Read the lines below, and copy any that contain the string "NumberField".

-*-

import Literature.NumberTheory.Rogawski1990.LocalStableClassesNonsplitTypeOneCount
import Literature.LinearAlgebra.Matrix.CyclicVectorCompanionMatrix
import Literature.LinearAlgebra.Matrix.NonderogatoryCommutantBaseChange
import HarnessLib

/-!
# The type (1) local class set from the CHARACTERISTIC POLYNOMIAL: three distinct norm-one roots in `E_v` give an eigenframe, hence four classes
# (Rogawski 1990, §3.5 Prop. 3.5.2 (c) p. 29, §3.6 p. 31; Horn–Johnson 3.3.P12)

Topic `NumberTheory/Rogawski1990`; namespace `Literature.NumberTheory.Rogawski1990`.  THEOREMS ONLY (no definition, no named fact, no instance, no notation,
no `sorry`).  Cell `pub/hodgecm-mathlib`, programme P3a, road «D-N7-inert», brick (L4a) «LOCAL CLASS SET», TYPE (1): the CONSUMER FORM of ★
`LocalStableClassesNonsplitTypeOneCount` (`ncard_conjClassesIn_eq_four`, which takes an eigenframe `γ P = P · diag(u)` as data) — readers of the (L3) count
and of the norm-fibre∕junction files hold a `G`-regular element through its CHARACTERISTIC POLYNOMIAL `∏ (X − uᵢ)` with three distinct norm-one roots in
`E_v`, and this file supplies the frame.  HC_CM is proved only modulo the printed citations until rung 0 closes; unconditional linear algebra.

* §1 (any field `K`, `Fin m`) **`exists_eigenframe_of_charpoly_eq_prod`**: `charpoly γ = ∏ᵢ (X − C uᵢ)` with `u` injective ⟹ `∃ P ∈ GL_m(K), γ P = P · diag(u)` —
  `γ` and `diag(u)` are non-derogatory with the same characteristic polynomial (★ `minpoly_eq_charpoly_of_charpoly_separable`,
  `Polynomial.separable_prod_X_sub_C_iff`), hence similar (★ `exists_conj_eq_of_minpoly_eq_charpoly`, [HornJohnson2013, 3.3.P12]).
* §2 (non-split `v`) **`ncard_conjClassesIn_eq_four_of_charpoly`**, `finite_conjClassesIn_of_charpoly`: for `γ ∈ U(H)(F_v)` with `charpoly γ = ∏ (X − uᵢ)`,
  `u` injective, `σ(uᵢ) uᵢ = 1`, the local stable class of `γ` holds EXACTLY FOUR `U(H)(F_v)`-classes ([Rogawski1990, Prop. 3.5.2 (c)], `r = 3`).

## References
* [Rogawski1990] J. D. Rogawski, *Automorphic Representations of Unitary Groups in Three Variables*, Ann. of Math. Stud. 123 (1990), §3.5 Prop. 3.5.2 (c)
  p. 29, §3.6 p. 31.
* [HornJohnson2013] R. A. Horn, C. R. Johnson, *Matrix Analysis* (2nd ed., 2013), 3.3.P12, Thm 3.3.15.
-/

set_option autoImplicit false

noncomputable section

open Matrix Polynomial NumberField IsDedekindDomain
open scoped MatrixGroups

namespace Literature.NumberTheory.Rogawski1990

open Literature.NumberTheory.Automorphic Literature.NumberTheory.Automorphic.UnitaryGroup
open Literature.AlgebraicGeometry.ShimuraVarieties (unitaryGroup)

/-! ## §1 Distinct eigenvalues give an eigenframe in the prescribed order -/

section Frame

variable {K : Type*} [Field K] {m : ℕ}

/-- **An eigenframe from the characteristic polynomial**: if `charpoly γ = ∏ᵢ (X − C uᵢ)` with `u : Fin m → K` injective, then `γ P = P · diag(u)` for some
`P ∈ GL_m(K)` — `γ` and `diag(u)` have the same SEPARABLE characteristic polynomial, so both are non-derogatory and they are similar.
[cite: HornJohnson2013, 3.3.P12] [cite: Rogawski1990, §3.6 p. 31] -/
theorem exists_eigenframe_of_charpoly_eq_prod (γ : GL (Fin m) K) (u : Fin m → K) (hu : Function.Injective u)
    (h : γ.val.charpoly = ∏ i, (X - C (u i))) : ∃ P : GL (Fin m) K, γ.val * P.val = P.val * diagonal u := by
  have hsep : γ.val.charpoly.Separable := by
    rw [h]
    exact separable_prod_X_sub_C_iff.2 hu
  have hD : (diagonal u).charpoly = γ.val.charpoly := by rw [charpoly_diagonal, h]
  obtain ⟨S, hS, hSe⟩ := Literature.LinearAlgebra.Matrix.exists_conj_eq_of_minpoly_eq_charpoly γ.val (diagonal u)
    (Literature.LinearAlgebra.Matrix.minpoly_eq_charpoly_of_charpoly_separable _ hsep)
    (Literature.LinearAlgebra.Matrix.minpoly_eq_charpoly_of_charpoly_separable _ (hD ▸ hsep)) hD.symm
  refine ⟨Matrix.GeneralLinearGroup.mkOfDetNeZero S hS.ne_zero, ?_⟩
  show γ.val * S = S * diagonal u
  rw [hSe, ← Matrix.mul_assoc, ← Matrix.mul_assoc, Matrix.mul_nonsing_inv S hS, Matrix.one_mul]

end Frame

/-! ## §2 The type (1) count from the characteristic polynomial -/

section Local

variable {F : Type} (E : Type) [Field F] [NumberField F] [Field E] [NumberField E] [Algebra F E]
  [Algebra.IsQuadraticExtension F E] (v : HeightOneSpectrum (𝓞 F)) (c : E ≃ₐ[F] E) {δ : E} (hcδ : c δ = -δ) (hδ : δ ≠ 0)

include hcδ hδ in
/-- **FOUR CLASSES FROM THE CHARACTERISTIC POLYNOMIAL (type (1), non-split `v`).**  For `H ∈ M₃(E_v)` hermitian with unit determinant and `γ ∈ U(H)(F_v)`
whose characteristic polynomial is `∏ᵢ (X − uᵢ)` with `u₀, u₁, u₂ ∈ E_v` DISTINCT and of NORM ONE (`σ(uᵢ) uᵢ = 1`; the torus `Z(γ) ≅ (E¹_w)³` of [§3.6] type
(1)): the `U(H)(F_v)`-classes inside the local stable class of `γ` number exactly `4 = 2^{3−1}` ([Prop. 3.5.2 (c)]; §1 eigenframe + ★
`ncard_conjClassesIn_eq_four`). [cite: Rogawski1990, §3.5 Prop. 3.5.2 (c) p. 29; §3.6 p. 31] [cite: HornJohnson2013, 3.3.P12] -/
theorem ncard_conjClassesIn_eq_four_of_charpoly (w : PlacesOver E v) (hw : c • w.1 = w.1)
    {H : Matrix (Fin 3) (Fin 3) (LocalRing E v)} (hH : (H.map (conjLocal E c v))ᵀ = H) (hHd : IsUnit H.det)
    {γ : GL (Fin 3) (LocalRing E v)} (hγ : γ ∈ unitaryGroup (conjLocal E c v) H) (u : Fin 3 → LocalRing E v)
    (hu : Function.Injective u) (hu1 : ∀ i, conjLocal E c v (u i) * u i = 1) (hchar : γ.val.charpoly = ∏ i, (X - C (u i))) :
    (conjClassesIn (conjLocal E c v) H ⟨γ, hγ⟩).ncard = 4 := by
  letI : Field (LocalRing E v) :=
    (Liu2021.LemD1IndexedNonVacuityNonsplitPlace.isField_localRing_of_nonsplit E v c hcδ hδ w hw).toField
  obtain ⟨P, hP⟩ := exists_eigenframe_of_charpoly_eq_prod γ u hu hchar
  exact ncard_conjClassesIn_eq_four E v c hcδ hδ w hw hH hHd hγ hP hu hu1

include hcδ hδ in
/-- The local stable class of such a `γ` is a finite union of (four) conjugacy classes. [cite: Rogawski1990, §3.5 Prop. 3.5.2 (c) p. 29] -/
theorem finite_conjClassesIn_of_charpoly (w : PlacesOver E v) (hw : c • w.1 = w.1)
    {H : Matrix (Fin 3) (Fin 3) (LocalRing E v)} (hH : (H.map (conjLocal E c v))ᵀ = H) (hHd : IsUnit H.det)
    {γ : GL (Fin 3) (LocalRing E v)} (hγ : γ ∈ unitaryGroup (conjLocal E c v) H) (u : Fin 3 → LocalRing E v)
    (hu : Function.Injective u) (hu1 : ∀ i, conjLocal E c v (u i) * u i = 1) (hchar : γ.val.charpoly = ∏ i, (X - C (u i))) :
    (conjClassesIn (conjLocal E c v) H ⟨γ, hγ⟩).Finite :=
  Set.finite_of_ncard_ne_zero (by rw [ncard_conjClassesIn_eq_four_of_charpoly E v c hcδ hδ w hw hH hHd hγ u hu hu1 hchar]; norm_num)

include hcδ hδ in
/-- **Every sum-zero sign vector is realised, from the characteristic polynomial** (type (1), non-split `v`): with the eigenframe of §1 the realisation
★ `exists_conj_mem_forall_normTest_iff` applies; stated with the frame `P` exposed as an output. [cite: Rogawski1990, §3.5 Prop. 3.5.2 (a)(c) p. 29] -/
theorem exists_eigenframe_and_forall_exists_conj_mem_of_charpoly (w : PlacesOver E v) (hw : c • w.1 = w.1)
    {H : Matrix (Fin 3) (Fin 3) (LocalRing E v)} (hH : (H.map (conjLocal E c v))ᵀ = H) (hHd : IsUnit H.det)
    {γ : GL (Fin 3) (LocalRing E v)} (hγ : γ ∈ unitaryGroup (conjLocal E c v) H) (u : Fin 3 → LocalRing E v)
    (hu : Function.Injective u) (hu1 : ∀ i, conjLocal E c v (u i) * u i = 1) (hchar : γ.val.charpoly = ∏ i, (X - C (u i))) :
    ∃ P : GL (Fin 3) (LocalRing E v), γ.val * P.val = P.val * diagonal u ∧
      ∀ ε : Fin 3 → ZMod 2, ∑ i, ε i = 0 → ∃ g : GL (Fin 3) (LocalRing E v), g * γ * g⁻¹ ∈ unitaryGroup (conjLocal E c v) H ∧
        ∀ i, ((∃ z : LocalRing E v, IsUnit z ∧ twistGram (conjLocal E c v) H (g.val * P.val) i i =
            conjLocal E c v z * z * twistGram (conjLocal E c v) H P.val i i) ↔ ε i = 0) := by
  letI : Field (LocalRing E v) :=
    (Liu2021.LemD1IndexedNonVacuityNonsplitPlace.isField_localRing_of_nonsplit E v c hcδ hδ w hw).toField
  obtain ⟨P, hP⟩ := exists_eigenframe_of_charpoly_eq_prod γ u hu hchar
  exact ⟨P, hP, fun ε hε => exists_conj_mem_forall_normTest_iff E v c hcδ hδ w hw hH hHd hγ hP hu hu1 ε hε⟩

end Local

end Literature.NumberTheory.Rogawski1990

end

-*-

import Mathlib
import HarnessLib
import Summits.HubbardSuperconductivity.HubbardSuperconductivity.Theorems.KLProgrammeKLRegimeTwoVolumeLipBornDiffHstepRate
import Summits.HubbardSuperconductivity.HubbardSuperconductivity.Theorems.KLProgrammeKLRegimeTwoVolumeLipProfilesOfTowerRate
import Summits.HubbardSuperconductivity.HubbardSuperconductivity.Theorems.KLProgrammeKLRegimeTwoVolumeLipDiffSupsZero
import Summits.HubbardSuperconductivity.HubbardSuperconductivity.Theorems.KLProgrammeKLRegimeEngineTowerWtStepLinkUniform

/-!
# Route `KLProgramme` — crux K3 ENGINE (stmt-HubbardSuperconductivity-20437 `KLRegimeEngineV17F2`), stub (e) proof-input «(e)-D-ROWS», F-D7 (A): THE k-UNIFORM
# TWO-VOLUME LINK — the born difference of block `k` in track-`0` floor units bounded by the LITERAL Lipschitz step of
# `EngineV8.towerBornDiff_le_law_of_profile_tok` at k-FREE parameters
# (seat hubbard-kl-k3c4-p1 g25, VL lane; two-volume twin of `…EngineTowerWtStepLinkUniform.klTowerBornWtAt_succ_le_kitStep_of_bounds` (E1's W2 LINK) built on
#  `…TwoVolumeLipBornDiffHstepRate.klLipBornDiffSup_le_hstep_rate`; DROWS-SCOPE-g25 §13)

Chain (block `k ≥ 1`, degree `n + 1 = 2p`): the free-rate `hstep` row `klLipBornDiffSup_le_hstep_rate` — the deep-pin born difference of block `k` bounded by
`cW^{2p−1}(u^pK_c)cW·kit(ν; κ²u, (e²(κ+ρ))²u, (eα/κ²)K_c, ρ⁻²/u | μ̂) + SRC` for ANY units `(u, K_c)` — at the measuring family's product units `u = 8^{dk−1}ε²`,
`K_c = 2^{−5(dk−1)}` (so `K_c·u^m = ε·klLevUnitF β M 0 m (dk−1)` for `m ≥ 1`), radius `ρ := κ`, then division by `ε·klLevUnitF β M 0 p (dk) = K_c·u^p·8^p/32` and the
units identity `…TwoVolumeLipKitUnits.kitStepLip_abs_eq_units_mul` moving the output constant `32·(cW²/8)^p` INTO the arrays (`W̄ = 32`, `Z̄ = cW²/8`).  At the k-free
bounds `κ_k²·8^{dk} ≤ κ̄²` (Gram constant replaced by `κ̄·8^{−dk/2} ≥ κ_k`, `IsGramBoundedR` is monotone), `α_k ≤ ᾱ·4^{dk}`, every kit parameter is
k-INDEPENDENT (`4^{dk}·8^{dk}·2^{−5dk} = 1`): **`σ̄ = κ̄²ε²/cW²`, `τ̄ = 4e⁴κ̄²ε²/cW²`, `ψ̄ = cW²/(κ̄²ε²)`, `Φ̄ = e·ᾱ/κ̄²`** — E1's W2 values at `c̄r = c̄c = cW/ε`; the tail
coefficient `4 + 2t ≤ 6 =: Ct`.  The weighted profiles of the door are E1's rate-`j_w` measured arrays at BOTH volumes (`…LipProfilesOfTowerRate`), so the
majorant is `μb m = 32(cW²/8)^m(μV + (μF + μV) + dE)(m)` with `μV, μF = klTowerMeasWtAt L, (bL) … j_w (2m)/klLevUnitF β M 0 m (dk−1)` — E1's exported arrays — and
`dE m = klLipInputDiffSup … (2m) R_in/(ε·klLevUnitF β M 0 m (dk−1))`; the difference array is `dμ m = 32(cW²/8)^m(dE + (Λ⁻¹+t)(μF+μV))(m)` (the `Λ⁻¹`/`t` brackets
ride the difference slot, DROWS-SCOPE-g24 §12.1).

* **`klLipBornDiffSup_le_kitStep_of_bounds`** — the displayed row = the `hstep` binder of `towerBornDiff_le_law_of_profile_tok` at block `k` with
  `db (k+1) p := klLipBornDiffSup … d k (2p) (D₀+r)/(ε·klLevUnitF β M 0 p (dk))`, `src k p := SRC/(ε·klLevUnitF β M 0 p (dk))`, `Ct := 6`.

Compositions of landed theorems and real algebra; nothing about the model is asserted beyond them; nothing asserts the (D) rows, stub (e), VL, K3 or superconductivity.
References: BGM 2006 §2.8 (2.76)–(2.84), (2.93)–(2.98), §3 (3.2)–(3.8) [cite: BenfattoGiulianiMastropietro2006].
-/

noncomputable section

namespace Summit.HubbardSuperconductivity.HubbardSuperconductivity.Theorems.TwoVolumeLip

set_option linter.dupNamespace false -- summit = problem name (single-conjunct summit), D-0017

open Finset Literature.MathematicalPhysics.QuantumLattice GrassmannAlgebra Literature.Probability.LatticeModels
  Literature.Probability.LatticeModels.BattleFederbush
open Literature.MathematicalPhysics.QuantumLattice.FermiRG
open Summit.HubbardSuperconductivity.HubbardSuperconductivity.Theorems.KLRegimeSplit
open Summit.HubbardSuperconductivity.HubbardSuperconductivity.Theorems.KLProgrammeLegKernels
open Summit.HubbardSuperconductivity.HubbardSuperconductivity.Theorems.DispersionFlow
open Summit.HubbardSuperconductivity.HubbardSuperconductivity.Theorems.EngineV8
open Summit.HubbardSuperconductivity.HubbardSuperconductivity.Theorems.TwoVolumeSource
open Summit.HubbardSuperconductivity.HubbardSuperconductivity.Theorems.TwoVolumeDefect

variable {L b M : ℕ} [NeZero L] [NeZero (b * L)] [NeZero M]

-*-

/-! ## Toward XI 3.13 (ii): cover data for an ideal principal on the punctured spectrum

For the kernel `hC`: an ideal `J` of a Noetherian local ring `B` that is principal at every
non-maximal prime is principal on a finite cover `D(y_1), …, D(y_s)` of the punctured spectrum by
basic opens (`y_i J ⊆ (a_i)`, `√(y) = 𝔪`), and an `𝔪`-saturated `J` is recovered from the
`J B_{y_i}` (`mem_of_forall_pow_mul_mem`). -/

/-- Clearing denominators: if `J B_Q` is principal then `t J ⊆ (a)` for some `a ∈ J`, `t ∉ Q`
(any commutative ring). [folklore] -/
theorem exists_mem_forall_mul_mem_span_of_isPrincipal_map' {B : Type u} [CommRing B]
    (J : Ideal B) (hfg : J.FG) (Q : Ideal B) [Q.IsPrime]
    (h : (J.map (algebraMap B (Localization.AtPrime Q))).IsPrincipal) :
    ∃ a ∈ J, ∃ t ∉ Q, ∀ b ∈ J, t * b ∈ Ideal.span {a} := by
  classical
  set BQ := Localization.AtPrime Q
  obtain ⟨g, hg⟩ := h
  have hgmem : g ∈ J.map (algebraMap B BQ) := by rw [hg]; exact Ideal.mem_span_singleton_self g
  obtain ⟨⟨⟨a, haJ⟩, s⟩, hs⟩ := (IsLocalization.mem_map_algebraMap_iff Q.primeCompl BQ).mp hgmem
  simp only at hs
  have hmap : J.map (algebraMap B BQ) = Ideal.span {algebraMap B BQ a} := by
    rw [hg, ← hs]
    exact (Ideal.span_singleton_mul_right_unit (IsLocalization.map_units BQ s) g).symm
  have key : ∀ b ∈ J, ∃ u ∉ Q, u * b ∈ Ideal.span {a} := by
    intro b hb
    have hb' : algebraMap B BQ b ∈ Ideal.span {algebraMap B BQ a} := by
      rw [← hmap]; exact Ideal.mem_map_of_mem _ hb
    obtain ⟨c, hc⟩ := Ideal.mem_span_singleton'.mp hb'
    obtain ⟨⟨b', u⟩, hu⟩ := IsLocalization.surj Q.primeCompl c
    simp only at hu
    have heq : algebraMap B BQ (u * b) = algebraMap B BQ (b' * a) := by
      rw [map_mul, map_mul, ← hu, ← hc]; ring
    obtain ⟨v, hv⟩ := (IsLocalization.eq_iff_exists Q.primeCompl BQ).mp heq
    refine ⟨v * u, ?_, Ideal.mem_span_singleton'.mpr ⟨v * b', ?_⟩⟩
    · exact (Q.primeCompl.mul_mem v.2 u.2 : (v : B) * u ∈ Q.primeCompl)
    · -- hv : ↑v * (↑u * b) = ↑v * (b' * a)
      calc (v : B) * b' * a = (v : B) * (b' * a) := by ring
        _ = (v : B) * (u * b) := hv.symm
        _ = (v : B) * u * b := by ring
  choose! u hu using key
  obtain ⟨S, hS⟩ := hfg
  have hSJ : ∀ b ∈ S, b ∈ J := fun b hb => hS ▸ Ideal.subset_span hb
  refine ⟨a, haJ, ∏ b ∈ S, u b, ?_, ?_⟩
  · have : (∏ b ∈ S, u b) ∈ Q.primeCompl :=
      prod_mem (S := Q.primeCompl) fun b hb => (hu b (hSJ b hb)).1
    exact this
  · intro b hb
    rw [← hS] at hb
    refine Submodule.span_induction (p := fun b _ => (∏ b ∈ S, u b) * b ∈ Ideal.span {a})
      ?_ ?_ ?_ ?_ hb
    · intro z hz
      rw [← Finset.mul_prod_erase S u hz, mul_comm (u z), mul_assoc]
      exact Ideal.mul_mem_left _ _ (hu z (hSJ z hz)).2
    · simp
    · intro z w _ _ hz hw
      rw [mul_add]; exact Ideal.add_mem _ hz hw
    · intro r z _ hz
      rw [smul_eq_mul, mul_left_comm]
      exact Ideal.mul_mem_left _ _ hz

-*-

Response to this task:
open Matrix Polynomial NumberField IsDedekindDomain
variable {F : Type} (E : Type) [Field F] [NumberField F] [Field E] [NumberField E] [Algebra F E]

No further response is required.